Having absorbed feedback from the beta tests of more than 30,000 businesses over the last two years, IBM Aug. 16 formally launched Lotus Notes and Domino 8, the latest versions of the companys business e-mail and collaboration software.
The software, which offers e-mail, calendaring, instant messaging and other tools for knowledge workers, is based on the open-source Eclipse Rich Client Platform. This is a significant departure from previous versions of the software, which were based expressly on IBMs proprietary technology.
“The groundwork for Notes for the next 10 to 15 years is to move beyond the client server to this completely open applications client,” said Ed Brill, Lotus Notes strategy executive for IBMs Software Group. “If we didnt move in the direction of openness, you could see an increasingly niche role for a dedicated or proprietary client talking to one server.”
Brill said basing Notes and Domino 8 on Eclipse will enable IBM to compete with Microsoft, which has taken great pains in the last few years to bolster its SharePoint and Office collaboration tools.

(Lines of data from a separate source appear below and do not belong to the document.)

/-- Infinitesimal-field thermal states `ω̃` exist for every `β`. [cite: KomaTasaki1993, §1 (1.8)] -/
theorem exists_isInfinitesimalFieldThermalState (J Δ : ℝ) (α : Fin 3) (β : ℝ) :
    ∃ ω : InfVolState d (n + 1), IsInfinitesimalFieldThermalState d n J Δ α β ω :=
  exists_isInfinitesimalFieldState _
    (fun B k => gibbsState_one β _ (partitionFn_pos β (sourcedAF_isHermitian (L := 2 * k + 2) n J Δ α B)).ne')
    fun B _ X => gibbsState_nonneg_of_posSemidef β (sourcedAF_isHermitian n J Δ α B) (posSemidef_conjTranspose_mul_self X)

/-- Sourced ground-state limit states exist for every `B`. [cite: BratteliRobinsonII1997, §6.2.2] -/
theorem exists_isSourcedGroundStateLimit (J Δ : ℝ) (α : Fin 3) (B : ℝ) :
    ∃ ω : InfVolState d (n + 1), IsSourcedGroundStateLimit d n J Δ α B ω :=
  exists_isSourcedLimit _ (fun k => groundStateFunctional_one (sourcedAF_isHermitian (L := 2 * k + 2) n J Δ α B))
    fun _ X => groundStateFunctional_nonneg _ X

/-- Infinitesimal-field ground states exist. [cite: KomaTasaki1993, §1 (1.8) and §7] -/
theorem exists_isInfinitesimalFieldGroundState (J Δ : ℝ) (α : Fin 3) :
    ∃ ω : InfVolState d (n + 1), IsInfinitesimalFieldGroundState d n J Δ α ω :=
  exists_isInfinitesimalFieldState _
    (fun B k => groundStateFunctional_one (sourcedAF_isHermitian (L := 2 * k + 2) n J Δ α B))
    fun _ _ X => groundStateFunctional_nonneg _ X

/-- The Gibbs states of `H - BO^α` are invariant under the even torus translations. [cite: KomaTasaki1993, §1 (1.9)] -/
theorem gibbsState_permOp_conj_of_stagSign_eq_one {L : ℕ} [NeZero L] (hL : Even L) (J Δ : ℝ) (α : Fin 3) (β B : ℝ)
    {w : TorusSite d L} (hw : stagSign (torusParityExp d L) w = 1) (X : Op (TorusSite d L) (n + 1)) :
    gibbsState β (sourcedAF d L n J Δ α B) (permOp (torusAff 1 w) * X * (permOp (torusAff 1 w))ᴴ) =
      gibbsState β (sourcedAF d L n J Δ α B) X :=
  gibbsState_conj_of_symmetry β (conjTranspose_permOp_mul _) (permOp_mul_conjTranspose _)
    (by rw [permOp_conj_sourcedAF n hL, hw, one_mul]) X

/-- The tracial ground states of `H - BO^α` are invariant under the even torus translations.
[cite: KomaTasaki1993, §1 (1.9), §7] -/
theorem groundStateFunctional_permOp_conj_of_stagSign_eq_one {L : ℕ} [NeZero L] (hL : Even L) (J Δ : ℝ)
    (α : Fin 3) (B : ℝ) {w : TorusSite d L} (hw : stagSign (torusParityExp d L) w = 1)
    (X : Op (TorusSite d L) (n + 1)) :
    (sourcedAF d L n J Δ α B).groundStateFunctional (permOp (torusAff 1 w) * X * (permOp (torusAff 1 w))ᴴ) =
      (sourcedAF d L n J Δ α B).groundStateFunctional X :=
  groundStateFunctional_conj_of_symmetry (sourcedAF_isHermitian n J Δ α B) (conjTranspose_permOp_mul _)
    (by rw [permOp_conj_sourcedAF n hL, hw, one_mul]) X

/-- **Properties of sourced thermal limit states**: invariance under the even translations and
site-independence of the staggered one-point function. [cite: KomaTasaki1993, §1 (1.9)] -/
theorem IsSourcedThermalLimit.shift_eq_and_stagMagnetisation_eq {J Δ : ℝ} {α : Fin 3} {β B : ℝ}
    (h : IsSourcedThermalLimit d n J Δ α β B ω) :
    (∀ v : Site d, latticeStagger v = 1 → ω.shift v = ω) ∧
      ∀ x y : Site d, latticeStagger x * (ω.expect {x} (siteSpinAt n x α)).re =
        latticeStagger y * (ω.expect {y} (siteSpinAt n y α)).re :=
  ⟨fun _ hv => IsSourcedLimit.shift_eq h
      (fun k _ hw X => gibbsState_permOp_conj_of_stagSign_eq_one ⟨k + 1, by ring⟩ J Δ α β B hw X) hv,
    fun x y => IsSourcedLimit.stagMagnetisation_eq h
      (fun k y' => gibbsState_siteSpin_eq n ⟨k + 1, by ring⟩ J Δ α β B y') x y⟩

/-- **Properties of the infinitesimal-field thermal states `ω̃`**: even-translation invariance and
site-independence of `(-1)^x Re ω̃(S^α_x)` (= KT93's `m_s`). [cite: KomaTasaki1993, §1 (1.9)] -/
theorem IsInfinitesimalFieldThermalState.shift_eq_and_stagMagnetisation_eq {J Δ : ℝ} {α : Fin 3} {β : ℝ}
    (h : IsInfinitesimalFieldThermalState d n J Δ α β ω) :
    (∀ v : Site d, latticeStagger v = 1 → ω.shift v = ω) ∧
      ∀ x y : Site d, latticeStagger x * (ω.expect {x} (siteSpinAt n x α)).re =
        latticeStagger y * (ω.expect {y} (siteSpinAt n y α)).re :=
  ⟨fun _ hv => IsInfinitesimalFieldState.shift_eq h
      (fun B k _ hw X => gibbsState_permOp_conj_of_stagSign_eq_one ⟨k + 1, by ring⟩ J Δ α β B hw X) hv,
    fun x y => IsInfinitesimalFieldState.stagMagnetisation_eq h
      (fun B k y' => gibbsState_siteSpin_eq n ⟨k + 1, by ring⟩ J Δ α β B y') x y⟩

/-- **Properties of sourced ground-state limit states.** [cite: KomaTasaki1993, §1 (1.9), §7] -/
theorem IsSourcedGroundStateLimit.shift_eq_and_stagMagnetisation_eq {J Δ : ℝ} {α : Fin 3} {B : ℝ}
    (h : IsSourcedGroundStateLimit d n J Δ α B ω) :
    (∀ v : Site d, latticeStagger v = 1 → ω.shift v = ω) ∧
      ∀ x y : Site d, latticeStagger x * (ω.expect {x} (siteSpinAt n x α)).re =
        latticeStagger y * (ω.expect {y} (siteSpinAt n y α)).re :=
  ⟨fun _ hv => IsSourcedLimit.shift_eq h
      (fun k _ hw X => groundStateFunctional_permOp_conj_of_stagSign_eq_one ⟨k + 1, by ring⟩ J Δ α B hw X) hv,
    fun x y => IsSourcedLimit.stagMagnetisation_eq h
      (fun k y' => groundStateFunctional_siteSpin_eq n ⟨k + 1, by ring⟩ J Δ α B y') x y⟩

/-- **Properties of the infinitesimal-field ground states.** [cite: KomaTasaki1993, §1 (1.9), §7] -/
theorem IsInfinitesimalFieldGroundState.shift_eq_and_stagMagnetisation_eq {J Δ : ℝ} {α : Fin 3}
    (h : IsInfinitesimalFieldGroundState d n J Δ α ω) :
    (∀ v : Site d, latticeStagger v = 1 → ω.shift v = ω) ∧
      ∀ x y : Site d, latticeStagger x * (ω.expect {x} (siteSpinAt n x α)).re =
        latticeStagger y * (ω.expect {y} (siteSpinAt n y α)).re :=
  ⟨fun _ hv => IsInfinitesimalFieldState.shift_eq h
      (fun B k _ hw X => groundStateFunctional_permOp_conj_of_stagSign_eq_one ⟨k + 1, by ring⟩ J Δ α B hw X) hv,
    fun x y => IsInfinitesimalFieldState.stagMagnetisation_eq h
      (fun B k y' => groundStateFunctional_siteSpin_eq n ⟨k + 1, by ring⟩ J Δ α B y') x y⟩

/-- **Transfer of a finite-volume sourced floor to the infinite-volume states, thermal.**  If for every `B > 0`
and `ε > 0` eventually `m - ε ≤ |Λ|⁻¹ Re⟨O^α⟩_{β, H-BO}` on the even tori, then `m ≤ (-1)^x Re ω(S^α_x)` at every
site for every sourced thermal limit state at any `B > 0` and for every infinitesimal-field thermal state.
[cite: KomaTasaki1993, §1 (1.9)–(1.10)] -/
theorem le_stagMagnetisation_thermal_of_eventually {J Δ : ℝ} {α : Fin 3} {β m : ℝ}
    (hm : ∀ B : ℝ, 0 < B → ∀ ε : ℝ, 0 < ε → ∀ᶠ k : ℕ in atTop,
      m - ε ≤ ((Fintype.card (TorusSite d (2 * k + 2)) : ℝ))⁻¹ *
        (gibbsState β (sourcedAF d (2 * k + 2) n J Δ α B) (stagSpin n (torusParityExp d (2 * k + 2)) α)).re) :
    (∀ B : ℝ, 0 < B → ∀ ω : InfVolState d (n + 1), IsSourcedThermalLimit d n J Δ α β B ω →
        ∀ x : Site d, m ≤ latticeStagger x * (ω.expect {x} (siteSpinAt n x α)).re) ∧
      ∀ ω : InfVolState d (n + 1), IsInfinitesimalFieldThermalState d n J Δ α β ω →
        ∀ x : Site d, m ≤ latticeStagger x * (ω.expect {x} (siteSpinAt n x α)).re := by
  have hB : ∀ B : ℝ, 0 < B → ∀ ω : InfVolState d (n + 1), IsSourcedThermalLimit d n J Δ α β B ω →
      ∀ x : Site d, m ≤ latticeStagger x * (ω.expect {x} (siteSpinAt n x α)).re :=
    fun B hB ω hω x => IsSourcedLimit.le_stagMagnetisation hω
      (fun k y => gibbsState_siteSpin_eq n ⟨k + 1, by ring⟩ J Δ α β B y) (hm B hB) x
  exact ⟨hB, fun ω hω x => IsInfinitesimalFieldState.le_stagMagnetisation hω hB x⟩
import Summits.HubbardSuperconductivity.HubbardSuperconductivity.Theorems.AnisotropyChordTransferFibre3L2TCell

/-!
# Route `AnisotropyChord` / H0 rotor rung, LEVEL 2 row `N₁`, t-BLOCK `96 ≤ L ≤ 127`: the block cell of the column
# `ν ∈ [0.003452, 0.004143]` and its twelve kernel certificates

The `L2.TCell` (`…Fibre3L2TCell`) of the `ν`-column `[3452, 4143]/10⁶` for the t-block `L ∈ [96, 127]` of the range
`48 ≤ L < 128` (route-lead ruling R1): t-slot `[122383/50000000, 428371/100000000]` (`⌊(2·piLo/127)²⌋`, `⌈(2·piHi/96)²⌉` to `10⁻⁸`),
`T = 429/10⁵ ≥ θ₀²`, window `K = 24`, and the twelve brackets of the normalised named sums
(`θ⁴S₂ ∈ [6.05372, 6.10931]`, …, `θ⁴Tx(1,1) ∈ [4.06063, 4.18091]`;
exact mirror `b1certG.py` of `B1.cellCheck 96` / `B1.txCellCheckG 96`), ★ `tcB096N03452_check` by one kernel `decide`.  The cell
files `…N1RowTa/TbB096N03452C….lean` of this column import it.
Prover seat `hubbard-h0-rotor-p2` g8; helper for piece A = stmt-HubbardSuperconductivity-23918 of rung 19089
(`--supports`, helper class).  Nothing here proves superconductivity in the Hubbard model; one kernel-certified piece of ONE
conditional reduction (the GM₃ ∀L certificate, Level-2 row `N₁`, t-blocks `48 ≤ L < 128`, route-lead ruling R1); the rotor
TARGET as originally worded stays FALSE (g15 verdict).  Mathlib + the tree only; no sorry.  Generated by p2 g8's
scratch/tcells/mkcellT.py (copy in HOME/hubbard-h0-rotor-p2/scratch-g8/).
-/

set_option linter.dupNamespace false
set_option autoImplicit false

namespace Summit.HubbardSuperconductivity.HubbardSuperconductivity.Theorems.AnisotropyChord.Transfer.Fibre3.L2.N1

open Summit.HubbardSuperconductivity.HubbardSuperconductivity.Theorems.AnisotropyChord.Transfer.Fibre3.L2

/-- the block cell of the column `ν ∈ [3452, 4143]/10⁶`, block `96 ≤ L ≤ 127`. -/
def tcB096N03452 : L2.TCell :=
  { L0 := 96,
    L1 := 127,
    tlo := 122383/50000000,
    thi := 428371/100000000,
    n1 := 3452,
    n2 := 4143,
    νd := 1000000,
    Tn := 429,
    Td := 100000,
    D := 1000000,
    bS2 := (1513429/250000, 6109306239/1000000000),
    bS3 := (1175813/250000, 590069387/125000000),
    bS4 := (1084723/250000, 2179662259/500000000),
    bT10 := (1859233/500000, 1887843151/500000000),
    bT11 := (257633/62500, 2090453151/500000000),
    bG21 := (2072971/1000000, 2081902329/1000000000),
    bG12 := (2072971/1000000, 2081902329/1000000000),
    bG22 := (59701/50000, 60045043/50000000),
    bG31 := (805057/500000, 80941593/50000000),
    bG13 := (805057/500000, 80941593/50000000),
    bTx10 := (1828239849/500000000, 1887843151/500000000),
    bTx11 := (2030313849/500000000, 2090453151/500000000) }

/-- ★ the twelve kernel certificates (and the t-slot scales) of the column hold. -/
theorem tcB096N03452_check : tcB096N03452.check = true := by decide +kernel

end Summit.HubbardSuperconductivity.HubbardSuperconductivity.Theorems.AnisotropyChord.Transfer.Fibre3.L2.N1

The stakes are high: Most analysts peg collaboration software as a multibillion-dollar market that has yet to take off despite the snowballing popularity of so-called Web 2.0 offerings such as blogs, wikis and enterprise mashups.
To that end, Lotus Notes 8 integrates IM and telephony presence awareness, office tools to create and edit documents, presentations and spreadsheets, along with custom applications, such as blogs, help desk, CRM (customer relationship management) and Salesforce.com software.
Because Lotus Notes 8 is also based on Lotus Expeditor 6.1.1, it allows the more adventurous, Web 2.0-savvy businesses to combine some of these applications with mashups. For example, programmers could link a Domino-based sales application with a human resources system running on another platform through one screen.
Burton Group analyst Karen Hobert said these features are critical in differentiating Notes 8 from previous versions.
“Much of the user experience enhancements are due to the Eclipse-based client that supports plug-in and composite application interfaces,” Hobert said. “This allows the creation of in-context user interfaces with external applications and offers mix-and-match integration of the Notes client with other IBM Lotus products such as Sametime and Lotus Connections.”
The new software renders access to mashups and other applications in the inbox via a new sidebar. With the sidebar, users can call up the applications they want with a single mouse click. Notes 8 also boasts a new search tool that lets users search Web and hard drive files, not just e-mail and contacts searches.
Also, a new Conversation feature lets users view e-mail grouped together in related threads or through the traditional way of one message at a time. How about recall? A new Message Recall feature lets users recall an e-mail message after it has been sent by mistake.
A new “activities” option, licensed as part of the Lotus Connections social networking software, allows workers to share documents, e-mail, IM and other items related to a project into one unit.
Embodying the spirit of the Eclipse platform it is based on, Lotus Notes 8 features productivity tools that let users create versions of spreadsheets, word processing documents and presentations that support ODF (Open Document Format).
This allows users to import and export file formats used by Microsoft Office and Open Office file formats and save them either in the original format or ODF.
Lotus Notes, priced at $144 per user for a year of maintenance and technical support, or $4000 per processor per server, supports Linux and Windows for clients and Windows, Linux, Sun Solaris, AIX and IBM System i for servers.
Hobert said Notes and Domino 8 differ from Microsofts collaboration tools because there is yet no rich client for Microsoft SharePoint and the Microsoft Office products.
“The fundamentals that the Notes rich client have offered in the past still differentiate Notes from Microsoft solutions, most specifically that users can take content and applications off-line, it provides fine grained security controls both locally and on the server, and offers an application model for building collaborative applications,” Hobert said.
“One could make the argument for a SharePoint rich client that could take SharePoint content and sites offline for local use in a SharePoint-like environment, which the Microsoft Office-based offline strategy does not offer.”